Tagging Speech in Notes from Underground: a Journey Through Layers of Reality

When I first began working on using XML and TEI to tag Notes from Underground as an inexperienced coder, I was lulled into a false sense of security by the first half of the novel. Sure, I still had plenty of tagging difficulties, including a family of dentists, a mythological bird nobody had heard of, and a crystal palace that suddenly became a chicken coop and a mansion, there was hardly any speech to tag in the first half, as it was just the lonely Underground Man reflecting and ranting about society and life. This all led me to finish tagging the first half of the novel at what I can only assume to be a record pace for preliminarily tagging Notes from Underground (if anyone else has, let me know and we’ll compare times), and feeling overly confident heading into the second half of the novel. But oh boy, was I in for a big surprise. 

Part 2 of the novel introduced an actual narrative, not just rambling reflections and dissatisfaction with society. Don’t be fooled into thinking those aren’t still there, of course they are, it’s Dostoevsky after all, and moreover, it’s their presence there that made tagging Part 2 an uphill battle for me. Of course, there were no actual spoken conversations in Part 1, only imagined ones. It was very easy to tell that these were imagined and which did not contain more than one layer of reality; these conversations were all in the Underground Man’s head, and although there were imagined characters speaking with each other and with the Underground Man, they were straightforward, were easily identifiable as thought, and who was speaking to whom was clear. However, Part 2 introduced real dialogue, and as the Underground Man becomes more and more erratic and irrational  in his interactions with society, his speech also reflects this. 
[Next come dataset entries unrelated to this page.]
/-- **Transfer to the clean open-shell `NP_{2M}`**: non-proliferation at one bounded CLOSED-shell aspect `M ≥ 2`
(`Good(M, 2) = NP_M`) gives the hypothesis of the landed chain at aspect `2M`: for `N ≥ max r₀ 1` the open
shell `Λ(2MN) ∖ Λ(N)` contains the closed shell `S(N+1, M(N+1))` (`M(N+1) ≤ 2MN`), so
`P(Sh(N, 2MN)) ≤ P(Sh(N, M(N+1))) ≤ P(N(N+1, M(N+1)) ≥ 2) ≤ 1 - c` (`Theorems.real_shellTwoCluster_antitone`,
`sh_subset_atLeast_two`). -/
theorem nonCertainty_of_goodTwo {M : ℕ} (hM : 2 ≤ M)
    (hG : ∃ c : ℝ, 0 < c ∧ ∃ r₀ : ℕ, ∀ r : ℕ, r₀ ≤ r → Pc.real (AtLeast r (M * r) 2) ≤ 1 - c) :
    ∃ M' : ℕ, 2 ≤ M' ∧ ∃ ε : ℝ, 0 < ε ∧ ∀ᶠ N : ℕ in atTop,
      (bondPercolation (zdGraph 3) (criticalProbI 3)).real
          {ω | ∃ u ∈ (↑(box 3 (N + 1)) : Set (Site 3)) \ ↑(box 3 N),
            ∃ u' ∈ (↑(box 3 (N + 1)) : Set (Site 3)) \ ↑(box 3 N),
            ∃ v ∈ innerBoundary (zdGraph 3) (box 3 (M' * N)),
            ∃ v' ∈ innerBoundary (zdGraph 3) (box 3 (M' * N)),
              ω ∈ openConnIn ((↑(box 3 (M' * N)) : Set (Site 3)) \ ↑(box 3 N)) u v ∧
              ω ∈ openConnIn ((↑(box 3 (M' * N)) : Set (Site 3)) \ ↑(box 3 N)) u' v' ∧
              ω ∉ openConnIn ((↑(box 3 (M' * N)) : Set (Site 3)) \ ↑(box 3 N)) u u'}
        ≤ 1 - ε := by
  obtain ⟨c, hc, r₀, h⟩ := hG
  refine ⟨2 * M, by omega, c, hc, ?_⟩
  filter_upwards [eventually_ge_atTop (max r₀ 1)] with N hN
  have hN1 : 1 ≤ N := le_trans (le_max_right _ _) hN
  have hr : r₀ ≤ N + 1 := le_trans (le_max_left _ _) (hN.trans (Nat.le_succ N))
  have h1 : N < M * (N + 1) := by nlinarith
  have h2 : M * (N + 1) ≤ 2 * M * N := by nlinarith
  refine (Theorems.real_shellTwoCluster_antitone (criticalProbI 3) (le_refl N) h1 h2).trans ?_
  exact (measureReal_mono (sh_subset_atLeast_two N (M * (N + 1)))).trans (h (N + 1) hr)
One of the most difficult aspects of tagging speech in Notes from Underground was the scene in which the Underground Man, having humiliated himself at the Hôtel de Paris in front of Zverkov, Simonov, Trudolyobov and Ferfechkin, makes his way to the brothel in order to challenge Zverkov to a duel (he at least this is the plan, but the night goes much differently than he intended). In this scene, there are two characters who interact with spoken dialogue–the Underground Man and the sledge driver. However, their conversations don’t go much further than the Underground Man being every Uber (or in the 1800s, sledge) driver’s worst nightmare and the sledge driver putting up a meek defense against his erratic behavior and verbal and physical abuses. The Underground Man does, however, have quite the imagined conversation with himself, as he agonizes over his decisions that night, from going to the dinner in the first place, to antagonizing his company, to following them to the brothel. However, it isn’t only he himself that is speaking in his head. It is his imagined enemy, who may or may not be Zverkov, an imagined audience of him fighting the aforementioned enemy, and an imagined version of himself who is less cowardly and more socially adept. 

When it came to tagging this particular scene, I had a nightmare of a time. Firstly, I am a non-native speaker of Russian. Secondly, there were absolutely no verbs preceding or succeeding the speech that could help me determine whether or not they were imagined or spoken out loud. The most difficult paragraph is pictured below.
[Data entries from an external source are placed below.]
/-! ### ENGINE (kernel): the elementary LOSS TELESCOPING on a finite profile `Φ : ℕ → ℝ`

Levels `0 … J` (`0` = the box, `J` = the finest admissible level), window `[ja, J]`.
Hypotheses: `0 ≤ Φ ≤ 1`; window floor `c ≤ Φ j` (`ja ≤ j ≤ J`); non-steepening for `1 ≤ k' < k ≤ J`;
`κ` with `r_min^κ ≤ 1/2` where `r_min = (2s+1)/(2s+2)`; window long (`r_min^(J−ja) ≤ c`); `J ≤ K (J − ja)`.
Conclusion: `min c₀ c · c^(κK) ≤ Φ 0`. -/

/-- The loss-telescoping engine on a real profile `Φ : ℕ → ℝ` (levels `0 … J`, window `[ja, J]`):
bounds, window floor, non-steepening, `κ` with `r_min^κ ≤ 1/2`, a long window and `J ≤ K (J - ja)` give
`min c₀ c * c ^ (κ * K) ≤ Φ 0`. -/
theorem engine {Φ : ℕ → ℝ} {c₀ c s : ℝ} {ja J κ K : ℕ}
    (hc₀ : 0 < c₀) (hc : 0 < c) (hs : 0 < s)
    (h0 : ∀ j, j ≤ J → 0 ≤ Φ j) (h1 : ∀ j, j ≤ J → Φ j ≤ 1)
    (hfl : ∀ j, ja ≤ j → j ≤ J → c ≤ Φ j)
    (hns : ∀ k k', 1 ≤ k' → k' < k → k ≤ J →
      c₀ ≤ Φ (k' - 1) ∨ (1 + s) * Φ (k - 1) * Φ k' ≤ s * Φ k * Φ k' + Φ (k' - 1) * Φ k)
    (hκ : ((2 * s + 1) / (2 * s + 2)) ^ κ ≤ 1 / 2)
    (hw : ((2 * s + 1) / (2 * s + 2)) ^ (J - ja) ≤ c) (hJa : ja < J)
    (hK : J ≤ K * (J - ja)) :
    min c₀ c * c ^ (κ * K) ≤ Φ 0 := by
  -- notation
  set rm : ℝ := (2 * s + 1) / (2 * s + 2) with hrm
  have h2s : (0 : ℝ) < 2 * s + 2 := by linarith
  have hrm_pos : 0 < rm := by rw [hrm]; positivity
  have hrm_lt : rm < 1 := by rw [hrm, div_lt_one h2s]; linarith
  have hrm1 : 1 - rm = 1 / (2 * s + 2) := by rw [hrm]; field_simp; ring
  have hcle1 : c ≤ 1 := (hfl J hJa.le le_rfl).trans (h1 J le_rfl)
  have hΦpos : ∀ j, ja ≤ j → j ≤ J → 0 < Φ j := fun j h h' => lt_of_lt_of_le hc (hfl j h h')
  set r : ℕ → ℝ := fun j => Φ (j - 1) / Φ j with hr
  -- telescoping product over the window
  have hprod : ∀ n, ja ≤ n → n ≤ J → ∏ j ∈ Finset.Ioc ja n, r j = Φ ja / Φ n := by
    intro n hn
    induction n, hn using Nat.le_induction with
    | base => intro _; simp [div_self (hΦpos ja le_rfl hJa.le).ne']
    | succ n hn ih =>
      intro hnJ
      rw [Finset.prod_Ioc_succ_top hn, ih (Nat.le_of_succ_le hnJ)]
      have hΦn : Φ n ≠ 0 := (hΦpos n hn (Nat.le_of_succ_le hnJ)).ne'
      simp only [hr, Nat.add_sub_cancel]
      rw [div_mul_div_comm, mul_comm (Φ ja), mul_div_mul_left _ _ hΦn]
  -- the best ratio in the window
  have hne : (Finset.Ioc ja J).Nonempty := ⟨J, Finset.mem_Ioc.2 ⟨hJa, le_rfl⟩⟩
  obtain ⟨js, hjs, hmax⟩ := Finset.exists_max_image (Finset.Ioc ja J) r hne
  obtain ⟨hjs1, hjs2⟩ := Finset.mem_Ioc.1 hjs
  have hΦjs : 0 < Φ js := hΦpos js hjs1.le hjs2
  set rs : ℝ := r js with hrs
  have hr_nonneg : ∀ j ∈ Finset.Ioc ja J, 0 ≤ r j := by
    intro j hj
    obtain ⟨hj1, hj2⟩ := Finset.mem_Ioc.1 hj
    exact div_nonneg (h0 _ (by omega)) (h0 _ hj2)
  have hrs_nonneg : 0 ≤ rs := hr_nonneg js hjs
  have hrsdef : Φ (js - 1) = rs * Φ js := by
    rw [hrs, hr]; exact (div_mul_cancel₀ _ hΦjs.ne').symm
  have hc_le_pow : c ≤ rs ^ (J - ja) := by
    have h1' : c ≤ Φ ja / Φ J := by
      rw [le_div_iff₀ (hΦpos J hJa.le le_rfl)]
      calc c * Φ J ≤ c * 1 := by gcongr; exact h1 J le_rfl
        _ = c := mul_one c
        _ ≤ Φ ja := hfl ja le_rfl hJa.le
    calc c ≤ Φ ja / Φ J := h1'
      _ = ∏ j ∈ Finset.Ioc ja J, r j := (hprod J hJa.le le_rfl).symm
      _ ≤ ∏ _j ∈ Finset.Ioc ja J, rs := Finset.prod_le_prod hr_nonneg hmax
      _ = rs ^ (J - ja) := by rw [Finset.prod_const, Nat.card_Ioc]
  -- rs ≥ r_min (the window is long)
  have hrs_ge : rm ≤ rs := by
    by_contra hlt
    push Not at hlt
    have hm0 : J - ja ≠ 0 := Nat.sub_ne_zero_of_lt hJa
    have : rs ^ (J - ja) < rm ^ (J - ja) := pow_lt_pow_left₀ hlt hrs_nonneg hm0
    linarith
  -- key inequality: r^κ ≤ (1+s) r − s on [r_min, 1]
  have key : ∀ x : ℝ, rm ≤ x → x ≤ 1 → x ^ κ ≤ (1 + s) * x - s := by
    intro x hx1 hx2
    have hgeom_rm : 1 + s ≤ ∑ i ∈ Finset.range κ, rm ^ i := by
      have hmul : (1 - rm) * ∑ i ∈ Finset.range κ, rm ^ i = 1 - rm ^ κ := mul_neg_geom_sum rm κ
      have h1rm : 0 < 1 - rm := by linarith
      have : (1 - rm) * (1 + s) ≤ (1 - rm) * ∑ i ∈ Finset.range κ, rm ^ i := by
        rw [hmul, hrm1]
        have : 1 / (2 * s + 2) * (1 + s) = 1 / 2 := by field_simp; ring
        rw [this]; linarith
      exact le_of_mul_le_mul_left this h1rm
    have hgeom : 1 + s ≤ ∑ i ∈ Finset.range κ, x ^ i :=
      hgeom_rm.trans (Finset.sum_le_sum fun i _ => pow_le_pow_left₀ hrm_pos.le hx1 i)
    have hmul : (1 - x) * ∑ i ∈ Finset.range κ, x ^ i = 1 - x ^ κ := mul_neg_geom_sum x κ
    have h1x : 0 ≤ 1 - x := by linarith
    have := mul_le_mul_of_nonneg_left hgeom h1x
    rw [hmul] at this
    linarith
  -- λ and μ
  set lam : ℝ := (1 + s) * rs - s with hlam
  set μ : ℝ := min lam rs with hμ
  have hlam_pos : 0 < lam := by
    have : (1 + s) * rm - s = 1 / 2 := by rw [hrm]; field_simp; ring
    have : (1 + s) * rm ≤ (1 + s) * rs := by gcongr
    rw [hlam]; linarith
  have hμ_pos : 0 < μ := lt_min hlam_pos (lt_of_lt_of_le hrm_pos hrs_ge)
  -- one step down from any level k' ≤ js without floor
  have hstep : ∀ k', 1 ≤ k' → k' ≤ js → ¬ (c₀ ≤ Φ (k' - 1)) → μ * Φ k' ≤ Φ (k' - 1) := by
    intro k' hk1 hk2 hnf
    have hΦk' : 0 ≤ Φ k' := h0 k' (hk2.trans hjs2)
    rcases lt_or_eq_of_le hk2 with hlt | heq
    · rcases hns js k' hk1 hlt hjs2 with hf | hineq
      · exact absurd hf hnf
      · rw [hrsdef] at hineq
        have hlamstep : lam * Φ k' ≤ Φ (k' - 1) := by
          -- (1+s)·rs·Φjs·Φk' ≤ s·Φjs·Φk' + Φ(k'-1)·Φjs ; cancel Φjs > 0
          have h' : ((1 + s) * rs - s) * Φ k' * Φ js ≤ Φ (k' - 1) * Φ js := by nlinarith
          exact le_of_mul_le_mul_right h' hΦjs
        calc μ * Φ k' ≤ lam * Φ k' := mul_le_mul_of_nonneg_right (min_le_left _ _) hΦk'
          _ ≤ Φ (k' - 1) := hlamstep
    · subst heq
      calc μ * Φ k' ≤ rs * Φ k' := mul_le_mul_of_nonneg_right (min_le_right _ _) hΦk'
        _ = Φ (k' - 1) := hrsdef.symm
  -- the coarsest floor level below js (or js itself)
  have hM : ∃ m, m ≤ js ∧ min c₀ c ≤ Φ m ∧ ∀ k', 1 ≤ k' → k' ≤ m → μ * Φ k' ≤ Φ (k' - 1) := by
    by_cases hS : ∃ k', 1 ≤ k' ∧ k' ≤ js ∧ c₀ ≤ Φ (k' - 1)
    · let kmin := Nat.find hS
      obtain ⟨hk1, hk2, hk3⟩ := Nat.find_spec hS
      refine ⟨kmin - 1, by omega, (min_le_left _ _).trans hk3, fun k' h1' h2' => hstep k' h1' (by omega) ?_⟩
      intro hf
      have hlt : k' < kmin := by omega
      exact Nat.find_min hS hlt ⟨h1', by omega, hf⟩
    · push Not at hS
      refine ⟨js, le_rfl, (min_le_right _ _).trans (hfl js hjs1.le hjs2), fun k' h1' h2' => hstep k' h1' h2' ?_⟩
      exact not_le.2 (hS k' h1' h2')
  obtain ⟨m, hmjs, hΦm, hdown⟩ := hM
  -- telescope from m down to 0
  have htel : ∀ i, i ≤ m → μ ^ i * Φ m ≤ Φ (m - i) := by
    intro i hi
    induction i with
    | zero => simp
    | succ i ih =>
      have ih' := ih (Nat.le_of_succ_le hi)
      have hk : 1 ≤ m - i := by omega
      have h := hdown (m - i) hk (Nat.sub_le _ _)
      rw [show m - i - 1 = m - (i + 1) by omega] at h
      calc μ ^ (i + 1) * Φ m = μ * (μ ^ i * Φ m) := by ring
        _ ≤ μ * Φ (m - i) := mul_le_mul_of_nonneg_left ih' hμ_pos.le
        _ ≤ Φ (m - (i + 1)) := h
  have htel0 : μ ^ m * Φ m ≤ Φ 0 := by simpa using htel m le_rfl
  -- μ^m ≥ c^(κK)
  have hμm : c ^ (κ * K) ≤ μ ^ m := by
    rcases le_or_gt rs 1 with hrs1 | hrs1
    · have hlam_le : lam ≤ rs := by rw [hlam]; nlinarith
      have hμeq : μ = lam := min_eq_left hlam_le
      have hkey : rs ^ κ ≤ lam := key rs hrs_ge hrs1
      have hmK : κ * m ≤ κ * K * (J - ja) := by
        have : m ≤ K * (J - ja) := (hmjs.trans hjs2).trans hK
        calc κ * m ≤ κ * (K * (J - ja)) := Nat.mul_le_mul_left κ this
          _ = κ * K * (J - ja) := by ring
      calc c ^ (κ * K) ≤ (rs ^ (J - ja)) ^ (κ * K) := pow_le_pow_left₀ hc.le hc_le_pow _
        _ = rs ^ (κ * K * (J - ja)) := by rw [← pow_mul]; ring_nf
        _ ≤ rs ^ (κ * m) := pow_le_pow_of_le_one hrs_nonneg hrs1 hmK
        _ = (rs ^ κ) ^ m := pow_mul rs κ m
        _ ≤ lam ^ m := pow_le_pow_left₀ (pow_nonneg hrs_nonneg κ) hkey m
        _ = μ ^ m := by rw [hμeq]
    · have hlam_gt : rs < lam := by rw [hlam]; nlinarith
      have hμeq : μ = rs := min_eq_right hlam_gt.le
      calc c ^ (κ * K) ≤ 1 := pow_le_one₀ hc.le hcle1
        _ ≤ μ ^ m := by rw [hμeq]; exact one_le_pow₀ hrs1.le
  -- conclude
  have hmin0 : 0 ≤ min c₀ c := le_min hc₀.le hc.le
  calc min c₀ c * c ^ (κ * K) ≤ Φ m * μ ^ m := mul_le_mul hΦm hμm (pow_nonneg hc.le _) ((hmin0).trans hΦm)
    _ = μ ^ m * Φ m := mul_comm _ _
    _ ≤ Φ 0 := htel0


/-! ### KERNEL: level counting and the sufficiency `P₁ ∧ P₂ ⇒ HasGroundStateBEC` per density -/

section Sufficiency
open Literature.MathematicalPhysics.QuantumManyBody.BoseGas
As you can see, there are no verbs such as говорил (he said), крикнул (he screamed), думал (he thought), etc. to indicate whether or not the speech is aloud or not. Furthermore, the one verb that does indicate that the speech is aloud (закричу [I will scream]), is in fact not indicating out loud speech, as it is part of a hypothetical conversation happening in the Underground Man’s head. This hypothetical conversation led to one of the most confusing days in my existence as an undergraduate research assistant. One of the challenges that I faced when determining whether or not the speech was spoken or thought was that the Underground Man did previously say some of his inner thoughts out loud in Part 2. Therefore, I was in for a challenge when it came to tagging speech as out loud or not. Luckily, I was able to, with help from the rest of the team, decide concretely that the speech was in fact thought and not said, as it was in between two spoken commands to the sledge driver, to which he provided no response, and also because at this point in the novel, I had become accustomed to the Underground Man’s patterns of speech and thought, and thought speech best fit the description of this particular passage. 
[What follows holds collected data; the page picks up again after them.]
import Summits.Ventures.CertifiedArithmetic.LowPrec.AccumulateLangeRump
import Summits.Ventures.CertifiedArithmetic.LowPrec.AccumulateTwoLevel

/-!
# Blocked (two-level) accumulation with the Lange–Rump constants

HONEST FRAMING (venture CertifiedArithmetic / cell `pub-lowprec`): certified error envelopes and
provably optimal rounding/accumulation schemes for low-precision formats under stated cost models;
every table by two implementations; no hardware or vendor claims.

`AccumulateTwoLevel.lean` composes the two Jeannerod–Rump constants `u' = u/(1+u)` for blocked
(split-K) orders with two accumulator formats. Here the same composition with the SHARP Lange–Rump
constants `θ_k(u) = k u/(1 + k u)` of `AccumulateLangeRump.lean`, under the restriction
`K - 1 ≤ ½u_α⁻¹`, `B - 1 ≤ ½u_β⁻¹` (largest block `K`, `B` blocks):
`|ŝ - s| ≤ [θ_{K-1}(u_α) + θ_{B-1}(u_β)(1 + θ_{K-1}(u_α))]·Σ|xᵢ|` for ANY inner trees in `α`
and ANY outer tree in `β` (`abs_twoLevel_sub_exact_le_langeRump`), and in one format
`|ŝ - s| ≤ (K + B - 2)·u·Σ|xᵢ|` (`abs_twoLevel_sub_exact_le_langeRump_one`) — the statement of
[LangeRump2018, Prop 14] (Lange–Rump, Math. Comp. 88 (2019), blocked summation with fixed block
size, `max(m, n) ≤ 1 + ½u⁻¹`), there for recursive blocks, here for arbitrary evaluation trees at
both levels; the closing algebra `p/(1+p)(1 + q/(1+q)) + q/(1+q) ≤ p + q` is
`langeRump_blocked_const_le`. This is the GEMM note's Cor. (c) ("blocked(b)") with proved
constants.
-/

namespace Literature.ComputerArithmetic.FloatingPoint

namespace MiniFloat

open Literature.ComputerArithmetic.JeannerodRump2018
open Literature.ComputerArithmetic.JeannerodRump2018.SumTree

variable {α : Format}

/-! ### Blocked (two-level) accumulation with the Lange–Rump constants [LangeRump2018, Prop 14] -/

/-- `x ↦ x/(1+x)` is monotone on `x ≥ 0` (applied to `k·u`). [folklore] -/
theorem langeRump_const_mono {a b u : ℚ} (ha : 0 ≤ a) (hab : a ≤ b) (hu : 0 ≤ u) :
    a * u / (1 + a * u) ≤ b * u / (1 + b * u) := by
  have hau : 0 ≤ a * u := mul_nonneg ha hu
  have hbu : a * u ≤ b * u := mul_le_mul_of_nonneg_right hab hu
  rw [div_le_div_iff₀ (by linarith) (by linarith)]
  nlinarith

/-- Under the Lange–Rump restriction an in-range tree's value is at most `(1 + θ_{n-1})·Σ|xᵢ|`.
[cite: LangeRump2018, Prop 1] -/
theorem abs_eval_le_langeRump (hα : 2 ≤ α.emaxCode) (t : SumTree) (ht : TreeInRange α t)
    (hk : 2 * ((t.leaves.length : ℚ) - 1) * α.unitRoundoff ≤ 1) :
    |SumTree.eval (flα α) t| ≤ (1 + ((t.leaves.length : ℚ) - 1) * α.unitRoundoff
      / (1 + ((t.leaves.length : ℚ) - 1) * α.unitRoundoff)) * absSum t := by
  have h1 := abs_eval_sub_exact_le_langeRump hα t ht hk
  have h2 := abs_exact_le_absSum t
  have : SumTree.eval (flα α) t = (SumTree.eval (flα α) t - SumTree.exact t) + SumTree.exact t := by
    ring
  rw [this]
  refine le_trans (abs_add_le _ _) ?_
  linarith

/-- BLOCKED ACCUMULATION WITH THE LANGE–RUMP CONSTANTS (two formats, any inner and outer trees):
inner blocks `tⱼ` evaluated in `α` (leaves in `F_α`, nodes in range, at most `K` leaves each,
`K - 1 ≤ ½u_α⁻¹`), their computed values (assumed values of `β`) combined by an outer tree `T` in
`β` (nodes in range, `B` blocks, `B - 1 ≤ ½u_β⁻¹`). Then with `θ_k(u) = k u/(1 + k u)`:
`|ŝ - Σⱼ sⱼ| ≤ [θ_{K-1}(u_α) + θ_{B-1}(u_β)·(1 + θ_{K-1}(u_α))] · Σⱼ Σ|xᵢ|`. The one-format case
is [LangeRump2018, Prop 14] (there: recursive blocks), whose statement bounds this by
`(K + B - 2)·u` (`langeRump_blocked_const_le`). [cite: LangeRump2018, Prop 14] -/
theorem abs_twoLevel_sub_exact_le_langeRump {β : Format} (hα : 2 ≤ α.emaxCode)
    (hβ : 2 ≤ β.emaxCode) (ts : List SumTree) (T : SumTree) (K : ℕ)
    (hT : T.leaves = ts.map (SumTree.eval (flα α)))
    (hinner : ∀ t ∈ ts, TreeInRange α t) (hK : ∀ t ∈ ts, t.leaves.length ≤ K)
    (hKu : 2 * ((K : ℚ) - 1) * α.unitRoundoff ≤ 1)
    (houter : TreeInRange β T) (hBu : 2 * ((ts.length : ℚ) - 1) * β.unitRoundoff ≤ 1) :
    |SumTree.eval (flα β) T - (ts.map SumTree.exact).sum|
      ≤ (((K : ℚ) - 1) * α.unitRoundoff / (1 + ((K : ℚ) - 1) * α.unitRoundoff)
          + ((ts.length : ℚ) - 1) * β.unitRoundoff / (1 + ((ts.length : ℚ) - 1) * β.unitRoundoff)
            * (1 + ((K : ℚ) - 1) * α.unitRoundoff / (1 + ((K : ℚ) - 1) * α.unitRoundoff)))
        * (ts.map absSum).sum := by
  have hua := α.unitRoundoff_pos
  have hub := β.unitRoundoff_pos
  set θa := ((K : ℚ) - 1) * α.unitRoundoff / (1 + ((K : ℚ) - 1) * α.unitRoundoff) with hθa
  set θb := ((ts.length : ℚ) - 1) * β.unitRoundoff / (1 + ((ts.length : ℚ) - 1) * β.unitRoundoff)
    with hθb
  set L := (ts.map absSum).sum with hL
  have hL0 : 0 ≤ L := sum_map_nonneg ts absSum fun t _ => absSum_nonneg t
  -- K ≥ 1 as soon as there is a block; θa, θb ≥ 0 then
  have hK1 : ∀ t ∈ ts, (1 : ℚ) ≤ K := fun t ht => by
    have := one_le_length_leaves t; have := hK t ht; exact_mod_cast (by omega : 1 ≤ K)
  -- (a) inner errors: Σⱼ |ŝⱼ - sⱼ| ≤ θa·L (monotonicity of θ in the leaf count)
  have hin : (ts.map fun t => |SumTree.eval (flα α) t - SumTree.exact t|).sum ≤ θa * L := by
    rw [hL, ← sum_map_const_mul]
    refine sum_map_le_sum_map ts _ _ fun t ht => ?_
    have hn1 : (1 : ℚ) ≤ t.leaves.length := by exact_mod_cast one_le_length_leaves t
    have hnK : (t.leaves.length : ℚ) ≤ K := by exact_mod_cast hK t ht
    have hkt : 2 * ((t.leaves.length : ℚ) - 1) * α.unitRoundoff ≤ 1 := by nlinarith
    have h1 := abs_eval_sub_exact_le_langeRump hα t (hinner t ht) hkt
    refine le_trans h1 (mul_le_mul_of_nonneg_right ?_ (absSum_nonneg t))
    exact langeRump_const_mono (by linarith) (by linarith) hua.le
  -- (b) the outer leaf sum: Σⱼ |ŝⱼ| ≤ (1 + θa)·L
  have hleaf : absSum T ≤ (1 + θa) * L := by
    have e : absSum T = (ts.map fun t => |SumTree.eval (flα α) t|).sum := by
      rw [absSum, hT, List.map_map]; rfl
    rw [e, hL, ← sum_map_const_mul]
    refine sum_map_le_sum_map ts _ _ fun t ht => ?_
    have hn1 : (1 : ℚ) ≤ t.leaves.length := by exact_mod_cast one_le_length_leaves t
    have hnK : (t.leaves.length : ℚ) ≤ K := by exact_mod_cast hK t ht
    have hkt : 2 * ((t.leaves.length : ℚ) - 1) * α.unitRoundoff ≤ 1 := by nlinarith
    have h1 := abs_eval_le_langeRump hα t (hinner t ht) hkt
    refine le_trans h1 (mul_le_mul_of_nonneg_right ?_ (absSum_nonneg t))
    have := langeRump_const_mono (u := α.unitRoundoff) (by linarith : (0:ℚ) ≤ t.leaves.length - 1)
      (by linarith : (t.leaves.length : ℚ) - 1 ≤ K - 1) hua.le
    linarith
  -- (c) outer error ≤ θb·absSum T
  have hBlen : (T.leaves.length : ℚ) = ts.length := by rw [hT, List.length_map]
  have hout := abs_eval_sub_exact_le_langeRump hβ T houter (by rw [hBlen]; exact hBu)
  rw [hBlen] at hout
  -- (d) exact T = Σⱼ ŝⱼ and |Σⱼ ŝⱼ - Σⱼ sⱼ| ≤ Σⱼ |ŝⱼ - sⱼ|
  have hexT : SumTree.exact T = (ts.map (SumTree.eval (flα α))).sum := by
    rw [exact_eq_sum_leaves, hT]
  have hdiff := abs_sum_map_sub_le ts (SumTree.eval (flα α)) SumTree.exact
  have key : |SumTree.eval (flα β) T - (ts.map SumTree.exact).sum|
      ≤ |SumTree.eval (flα β) T - SumTree.exact T|
        + |(ts.map (SumTree.eval (flα α))).sum - (ts.map SumTree.exact).sum| := by
    rw [← hexT]
    calc |SumTree.eval (flα β) T - (ts.map SumTree.exact).sum|
        = |(SumTree.eval (flα β) T - SumTree.exact T)
            + (SumTree.exact T - (ts.map SumTree.exact).sum)| := by ring_nf
      _ ≤ _ := abs_add_le _ _
  have hB1 : (0 : ℚ) ≤ (ts.length : ℚ) - 1 ∨ ts = [] := by
    cases ts with
    | nil => exact Or.inr rfl
    | cons a l => left; simp
  rcases hB1 with hB1 | hnil
  · have hθb0 : 0 ≤ θb := by rw [hθb]; exact div_nonneg (by nlinarith) (by nlinarith)
    have hout' : |SumTree.eval (flα β) T - SumTree.exact T| ≤ θb * ((1 + θa) * L) :=
      le_trans hout (mul_le_mul_of_nonneg_left hleaf hθb0)
    calc |SumTree.eval (flα β) T - (ts.map SumTree.exact).sum|
        ≤ θb * ((1 + θa) * L) + θa * L := by linarith [le_trans hdiff hin]
      _ = (θa + θb * (1 + θa)) * L := by ring
  · subst hnil
    exfalso
    have h1 := one_le_length_leaves T
    rw [hT] at h1
    simp at h1

/-- The algebra of [LangeRump2018, Prop 14]: `p/(1+p)·(1 + q/(1+q)) + q/(1+q) ≤ p + q` for
`p, q ≥ 0` — so in one format the blocked bound reads `≤ (K + B - 2)·u·Σ|xᵢ|`.
[cite: LangeRump2018, Prop 14] -/
theorem langeRump_blocked_const_le {p q : ℚ} (hp : 0 ≤ p) (hq : 0 ≤ q) :
    q / (1 + q) + p / (1 + p) * (1 + q / (1 + q)) ≤ p + q := by
  have hp1 : (0 : ℚ) < 1 + p := by linarith
  have hq1 : (0 : ℚ) < 1 + q := by linarith
  have key : p + q - (q / (1 + q) + p / (1 + p) * (1 + q / (1 + q)))
      = (p ^ 2 + q ^ 2 - p * q + (p + q) * (p * q)) / ((1 + p) * (1 + q)) := by
    field_simp
    ring
  have hnum : 0 ≤ p ^ 2 + q ^ 2 - p * q + (p + q) * (p * q) := by
    nlinarith [sq_nonneg (p - q), mul_nonneg hp hq, mul_nonneg (add_nonneg hp hq) (mul_nonneg hp hq)]
  have : 0 ≤ (p ^ 2 + q ^ 2 - p * q + (p + q) * (p * q)) / ((1 + p) * (1 + q)) :=
    div_nonneg hnum (mul_pos hp1 hq1).le
  linarith

/-- ONE FORMAT (the setting of [LangeRump2018, Prop 14], any inner/outer trees): blocks of at most
`K` leaves, `B` blocks, `max(K, B) - 1 ≤ ½u⁻¹` ⟹ `|ŝ - s| ≤ (K + B - 2)·u·Σ|xᵢ|`.
[cite: LangeRump2018, Prop 14] -/
theorem abs_twoLevel_sub_exact_le_langeRump_one (hα : 2 ≤ α.emaxCode)
    (ts : List SumTree) (T : SumTree) (K : ℕ)
    (hT : T.leaves = ts.map (SumTree.eval (flα α)))
    (hinner : ∀ t ∈ ts, TreeInRange α t) (hK : ∀ t ∈ ts, t.leaves.length ≤ K)
    (hKu : 2 * ((K : ℚ) - 1) * α.unitRoundoff ≤ 1)
    (houter : TreeInRange α T) (hBu : 2 * ((ts.length : ℚ) - 1) * α.unitRoundoff ≤ 1)
    (hK1 : 1 ≤ K) (hB1 : 1 ≤ ts.length) :
    |SumTree.eval (flα α) T - (ts.map SumTree.exact).sum|
      ≤ (((K : ℚ) - 1) + ((ts.length : ℚ) - 1)) * α.unitRoundoff * (ts.map absSum).sum := by
  have hu := α.unitRoundoff_pos
  have h := abs_twoLevel_sub_exact_le_langeRump hα hα ts T K hT hinner hK hKu houter hBu
  refine le_trans h (mul_le_mul_of_nonneg_right ?_ (sum_map_nonneg ts absSum fun t _ => absSum_nonneg t))
  have hK1' : (1 : ℚ) ≤ K := by exact_mod_cast hK1
  have hB1' : (1 : ℚ) ≤ ts.length := by exact_mod_cast hB1
  have := langeRump_blocked_const_le (p := ((ts.length : ℚ) - 1) * α.unitRoundoff)
    (q := ((K : ℚ) - 1) * α.unitRoundoff) (by nlinarith) (by nlinarith)
  linarith

end MiniFloat

end Literature.ComputerArithmetic.FloatingPoint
Another interesting thing about this passage was the use of the <seg> tag to indicate that the direct speech from the Underground Man (#um) to his imagined enemy (#imvrg) is imagined. This was done on my second pass through Notes from Underground, and was used to indicate that the recipient of the speech was not in fact in existence, that it was merely a figment of the Underground Man’s imagination. And since there were multiple points in the novella where this occurred, we decided it would be interesting to tag them in order to see what percentage of the Underground Man’s speech was said to an imaginary recipient. 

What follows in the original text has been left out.